I tell you this because I lived it. I carried my own hope like a relic. “Maybe when the storm clears, I’ll be the man I was meant to be.” But the storm never cleared. You know why? Because life is the storm. Waiting for it to end is waiting for the impossible. One day, staring into the mirror, I realized: I wasn’t waiting for the storm to end—I was waiting for myself to come back. But myself wasn’t gone. He was trapped. Gagged. Bound. And he wasn’t waiting for God, or luck, or a jackpot—he was waiting for me. And freeing him didn’t require miracles. It required honesty. It required unplugging the fake hope and facing the truth: no one was coming to rescue me.
So let me ask you—how much time have you already wasted on dumb hopes? How many years has your real self been hooked up to those life-support machines? And what will it take for you to finally unplug the lies? Another heartbreak? Another job loss? Another illness? Another grave in your family? Why wait for catastrophe to do what you already know you must?
Picture yourself years from now, lying in your grave. The soil presses down. Your family walks away. It’s just you and the silence. And in that silence, you whisper: “Someday…” But the earth does not answer. That is where dumb hopes end—in dirt, in silence, in a place where action is no longer possible.

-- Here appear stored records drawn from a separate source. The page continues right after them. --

import Mathlib
import Literature.Probability.RandomPlanarGeometry.SLETwoPointItoProofs
import Literature.Probability.RandomPlanarGeometry.SLEExistenceNeEightHolds
import Literature.Probability.RandomPlanarGeometry.CardyFunctionIncBeta
import Literature.Probability.RandomPlanarGeometry.ConformalRectangleProofs
import Literature.Probability.RandomPlanarGeometry.ConformalRestrictionProofs
import Literature.Probability.RandomPlanarGeometry.LatticeSimilarityCovariance
import HarnessLib

/-!
# SLE₆-preserving homeomorphisms preserve the conformal modulus

Topic `Literature/Probability/RandomPlanarGeometry` (input of the rigidity step "isotropy kills
Beltrami" of crux stmt-CriticalPhenomena-0698, `Summits/CriticalPhenomena/CardyFormulaZ2`).

If a homeomorphism `T` of the plane pushes the chordal SLE₆ law of every Dobrushin domain `D` to
the chordal SLE₆ law of its image `T D`, then `T` preserves Cardy's cross-ratio (the conformal
modulus) of every conformal rectangle (`crossRatio_eq_of_sle`): by Cardy's formula for SLE₆
(tree: `sle_six_measureReal_hitsBefore_holds`; Lawler–Schramm–Werner 2001 §3, Smirnov 2001,
Werner 2007 §3) the crossing probability of `(Ω; a, b, c, d)` is `F(η)` with `F` Cardy's function,
strictly increasing on `[0, 1]` (`strictMonoOn_cardyFunction_holds`), and the crossing event is
transported by `T` (`preimage_curveClassMap_hitsBefore`).

On the way, `crossRatio_eq_of_hasBoundaryValue`: Cardy's cross-ratio of a conformal rectangle
computed from ANY conformal chart `φ : ℍ → R` and real points `x i` at which `φ` has boundary
value `R.pt i` is intrinsic — the tree's `ConformalRectangle.crossRatio_eq_of_isUniformizing_holds`
without the monotonicity clause of `IsUniformizing`, which its proof never uses (proof repeated).

## References

* G. Lawler, O. Schramm, W. Werner, *Values of Brownian intersection exponents I*, Acta Math. 187
  (2001), §3 (Cardy's formula for SLE₆).
* W. Werner, *Lectures on two-dimensional critical percolation*, IAS/Park City (2007), §3.
-/

noncomputable section

open MeasureTheory Set Filter Topology Complex Metric
open UpperHalfPlane (upperHalfPlaneSet)
open scoped ENNReal

namespace Literature.Probability.RandomPlanarGeometry

/-! ### Transport of the crossing event -/

/-- Pushing a curve forward along `T` and back along `T⁻¹` gives the curve back (copy of
`curve_map_map_symm` of `…HomeoTransport`, renamed, to keep this file's imports light). [folklore] -/
theorem curve_map_then_symm (T : ℂ ≃ₜ ℂ) (γ : Curve ℂ) :
    (γ.map (T : C(ℂ, ℂ))).map (T.symm : C(ℂ, ℂ)) = γ :=
  Curve.ext (ContinuousMap.ext fun t ↦ by simp)

/-- **Transport of the crossing event.** For a homeomorphism `T` of the plane and any two sets
`A, B`, a curve class hits `A` before `B` iff its image under `T` hits `T A` before `T B`:
`(CurveClass.map T)⁻¹' hitsBefore (T '' A) (T '' B) = hitsBefore A B`. [folklore] -/
theorem preimage_curveClassMap_hitsBefore (T : ℂ ≃ₜ ℂ) (A B : Set ℂ) :
    CurveClass.map (T : C(ℂ, ℂ)) ⁻¹' CurveClass.hitsBefore (T '' A) (T '' B) =
      CurveClass.hitsBefore A B := by
  ext c
  obtain ⟨γ₀, rfl⟩ := CurveClass.surjective_mk c
  constructor
  · rintro ⟨γ', ⟨t, htA, htB⟩, hγ'⟩
    -- `c` is the class of `T⁻¹ ∘ γ'`
    have hc : CurveClass.mk γ₀ = CurveClass.mk (γ'.map (T.symm : C(ℂ, ℂ))) := by
      have h1 := congrArg (CurveClass.map (T.symm : C(ℂ, ℂ))) hγ'
      rw [CurveClass.map_mk] at h1
      rw [h1]
      have h2 : CurveClass.map (T : C(ℂ, ℂ)) (CurveClass.mk γ₀) =
          CurveClass.mk (γ₀.map (T : C(ℂ, ℂ))) := CurveClass.map_mk _ _
      rw [h2, CurveClass.map_mk, curve_map_then_symm]
    rw [hc]
    refine CurveClass.mk_mem_hitsBefore (t := t) ?_ fun s hs hsB ↦ ?_
    · obtain ⟨a, ha, hta⟩ := htA
      simpa [← hta] using ha
    · refine htB s hs ⟨T.symm (γ' s), by simpa using hsB, ?_⟩
      simp
  · rintro ⟨γ, ⟨t, htA, htB⟩, hγ⟩
    rw [← hγ, Set.mem_preimage, CurveClass.map_mk]
    refine CurveClass.mk_mem_hitsBefore (t := t) ⟨γ t, htA, rfl⟩ fun s hs ⟨b, hb, hbs⟩ ↦ ?_
    have : b = γ s := T.injective (by simpa using hbs)
    exact htB s hs (this ▸ hb)

/-! ### The cross-ratio of boundary-value data is intrinsic -/

/-- **Cardy's cross-ratio from any chart.** If `φ, φ' : ℍ → R` are conformal equivalences onto
the carrier of a conformal rectangle with boundary value `R.pt i` at the real points `x i`,
resp. `x' i` (`i < 4`), then `crossRatio x = crossRatio x'`. This is
`ConformalRectangle.crossRatio_eq_of_isUniformizing_holds` without the (unused) monotonicity
clause of `MarkedDomain.IsUniformizing`; the proof is the tree's, verbatim: `φ⁻¹ ∘ φ'` is a real
Möbius self-map of `ℍ` carrying `x' i` to `x i` (Carathéodory,
`JordanDomain.exists_continuousOn_extension_holds`), and Möbius maps preserve the cross-ratio. [cite: PommerenkeBBCM1992, Thm. 2.6 and Cor. 2.7] -/
theorem crossRatio_eq_of_hasBoundaryValue {R : ConformalRectangle}
    {φ φ' : ConformalEquiv upperHalfPlaneSet R.carrier} {x x' : Fin 4 → ℝ}
    (hφ : ∀ i, φ.HasBoundaryValue (x i) (R.pt i)) (hφ' : ∀ i, φ'.HasBoundaryValue (x' i) (R.pt i)) :
    crossRatio x = crossRatio x' := by
  obtain ⟨Ψ, hΨc, hΨeq, hbij, -⟩ :=
    JordanDomain.exists_continuousOn_extension_holds R.toJordanDomain (cayley.symm.trans φ)
  set M : ConformalEquiv upperHalfPlaneSet upperHalfPlaneSet := φ'.trans φ.symm with hM
  have hlim : ∀ i, Tendsto M (𝓝[upperHalfPlaneSet] (x' i)) (𝓝 (x i)) := fun i ↦ by
    have h1 : Tendsto φ' (𝓝[upperHalfPlaneSet] (x' i)) (𝓝[R.carrier] (R.pt i)) :=
      tendsto_nhdsWithin_iff.2 ⟨hφ' i, eventually_nhdsWithin_of_forall fun z hz ↦ φ'.mapsTo hz⟩
    exact (JordanDomain.tendsto_symm_nhds φ hΨc hΨeq hbij.injOn (hφ i)).comp h1
  obtain ⟨q, p, hq, u, hu, hMn⟩ := M.exists_eqOn_normalForm
  have hb := fun i ↦ ConformalEquiv.normalForm_boundaryValue hq hu hMn (hlim i)
  have hu0 : u ≠ 0 := norm_ne_zero_iff.1 (by rw [hu]; exact one_ne_zero)
  set α : ℂ := I * (1 + u)
  set β : ℂ := -(1 - u)
  set γ : ℂ := 1 - u
  set δ : ℂ := I * (1 + u)
  have hpole : ∀ i, γ * (x' i : ℂ) + δ ≠ 0 := fun i h ↦ (hb i).1 <| by
    rw [cayleyFun_apply, mul_div_assoc', div_eq_one_iff_eq (add_I_ne_zero (by simp))]
    linear_combination -h
  have hx : (fun i ↦ (x i : ℂ)) =
      fun i ↦ ((q : ℂ) * ((α * x' i + β) / (γ * x' i + δ)) + p) / (0 * ((α * x' i + β) /
        (γ * x' i + δ)) + 1) := by
    funext i
    rw [zero_mul, zero_add, div_one, (hb i).2,
      cayleyInvFun_mul_cayleyFun (add_I_ne_zero (by simp)) (hb i).1]
  have key : (crossRatio x : ℂ) = crossRatio x' := by
    rw [← cCrossRatio_ofReal, ← cCrossRatio_ofReal, hx,
      cCrossRatio_moebius _ (by simpa using (ofReal_ne_zero.2 hq.ne')) (by simp),
      cCrossRatio_moebius _ (by rw [det_cayley_conj]; exact mul_ne_zero (by norm_num) hu0) hpole]
  exact_mod_cast key

/-! ### SLE₆-preserving homeomorphisms preserve the conformal modulus -/

/-- The Dobrushin domain `(R; a, c)` of the image rectangle is the image of `(R; a, c)`. [folklore] -/
theorem chord_map (R : ConformalRectangle) (T : ℂ ≃ₜ ℂ) :
    (R.map T).chord 0 2 (by decide) = (R.chord 0 2 (by decide)).map T := rfl

/-- **Crossing invariance (R1).** If the homeomorphism `T` pushes the chordal SLE₆ law of every
Dobrushin domain `D` to the chordal SLE₆ law of `T D`, then for every conformal rectangle `R`,
every conformal chart `φ : ℍ → R` with boundary values `R.pt i` at real points `x i`, and every
chart `φ' : ℍ → T R` with boundary values `T (R.pt i)` at `x' i`, the cross-ratios agree:
`crossRatio x = crossRatio x'`. Proof: Cardy's formula for SLE₆ (`sle_six_measureReal_hitsBefore_holds`)
in `R` and in `R.map T`, transport of the crossing event (`preimage_curveClassMap_hitsBefore`,
`MarkedDomain.arc_map`), injectivity of Cardy's function on `[0, 1]`
(`strictMonoOn_cardyFunction_holds`), and `crossRatio_eq_of_hasBoundaryValue`. [cite: Werner2007, §3] -/
theorem crossRatio_eq_of_sle (T : ℂ ≃ₜ ℂ)
    (hT : ∀ (D : DobrushinDomain) (μ : Measure (CurveClass ℂ)), IsSLELaw 6 D μ →
      IsSLELaw 6 (D.map T) (μ.map (CurveClass.map (T : C(ℂ, ℂ)))))
    (R : ConformalRectangle) {φ : ConformalEquiv upperHalfPlaneSet R.carrier} {x : Fin 4 → ℝ}
    {φ' : ConformalEquiv upperHalfPlaneSet (R.map T).carrier} {x' : Fin 4 → ℝ}
    (hφ : ∀ i, φ.HasBoundaryValue (x i) (R.pt i))
    (hφ' : ∀ i, φ'.HasBoundaryValue (x' i) ((R.map T).pt i)) :
    crossRatio x = crossRatio x' := by
  -- genuine uniformizing data of `R` and of `R.map T`
  obtain ⟨φ₀, x₀, hφ₀⟩ := MarkedDomain.exists_isUniformizing_holds R
  obtain ⟨φ₀', x₀', hφ₀'⟩ := MarkedDomain.exists_isUniformizing_holds (R.map T)
  -- the SLE₆ law of `(R; a, c)` and its image
  obtain ⟨μ, hμ⟩ := exists_isSLELaw_of_ne_eight (κ := 6) (by norm_num) (by norm_num)
    (R.chord 0 2 (by decide))
  have hμ' : IsSLELaw 6 ((R.map T).chord 0 2 (by decide)) (μ.map (CurveClass.map (T : C(ℂ, ℂ)))) := by
    rw [chord_map]
    exact hT _ _ hμ
  -- Cardy's formula on both sides
  have h1 := sle_six_measureReal_hitsBefore_holds R hμ hφ₀
  have h2 := sle_six_measureReal_hitsBefore_holds (R.map T) hμ' hφ₀'
  rw [MarkedDomain.arc_map, MarkedDomain.arc_map,
    map_measureReal_apply (CurveClass.measurable_map _)
      (CurveClass.measurableSet_hitsBefore_holds (T.isClosed_image.2 (R.isClosed_arc 2))
        (T.isClosed_image.2 (R.isClosed_arc 1))),
    preimage_curveClassMap_hitsBefore, h1] at h2
  -- injectivity of Cardy's function
  have h3 : crossRatio x₀ = crossRatio x₀' :=
    strictMonoOn_cardyFunction_holds.injOn
      (Ioo_subset_Icc_self (ConformalRectangle.crossRatio_mem_Ioo_of_isUniformizing hφ₀))
      (Ioo_subset_Icc_self (ConformalRectangle.crossRatio_mem_Ioo_of_isUniformizing hφ₀')) h2
  rw [crossRatio_eq_of_hasBoundaryValue hφ hφ₀.2, h3, crossRatio_eq_of_hasBoundaryValue hφ₀'.2 hφ']

end Literature.Probability.RandomPlanarGeometry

Stop embalming your false hopes like corpses. Stop rocking them in the cradle of excuses. Kill the fake ones now so the true ones can finally breathe. Hope is not meant to be on life support. Hope is meant to be alive—running, sweating, bleeding, planting, fighting, changing. And if you don’t resuscitate it today, one day you’ll realize—it wasn’t hope that was dying. It was you.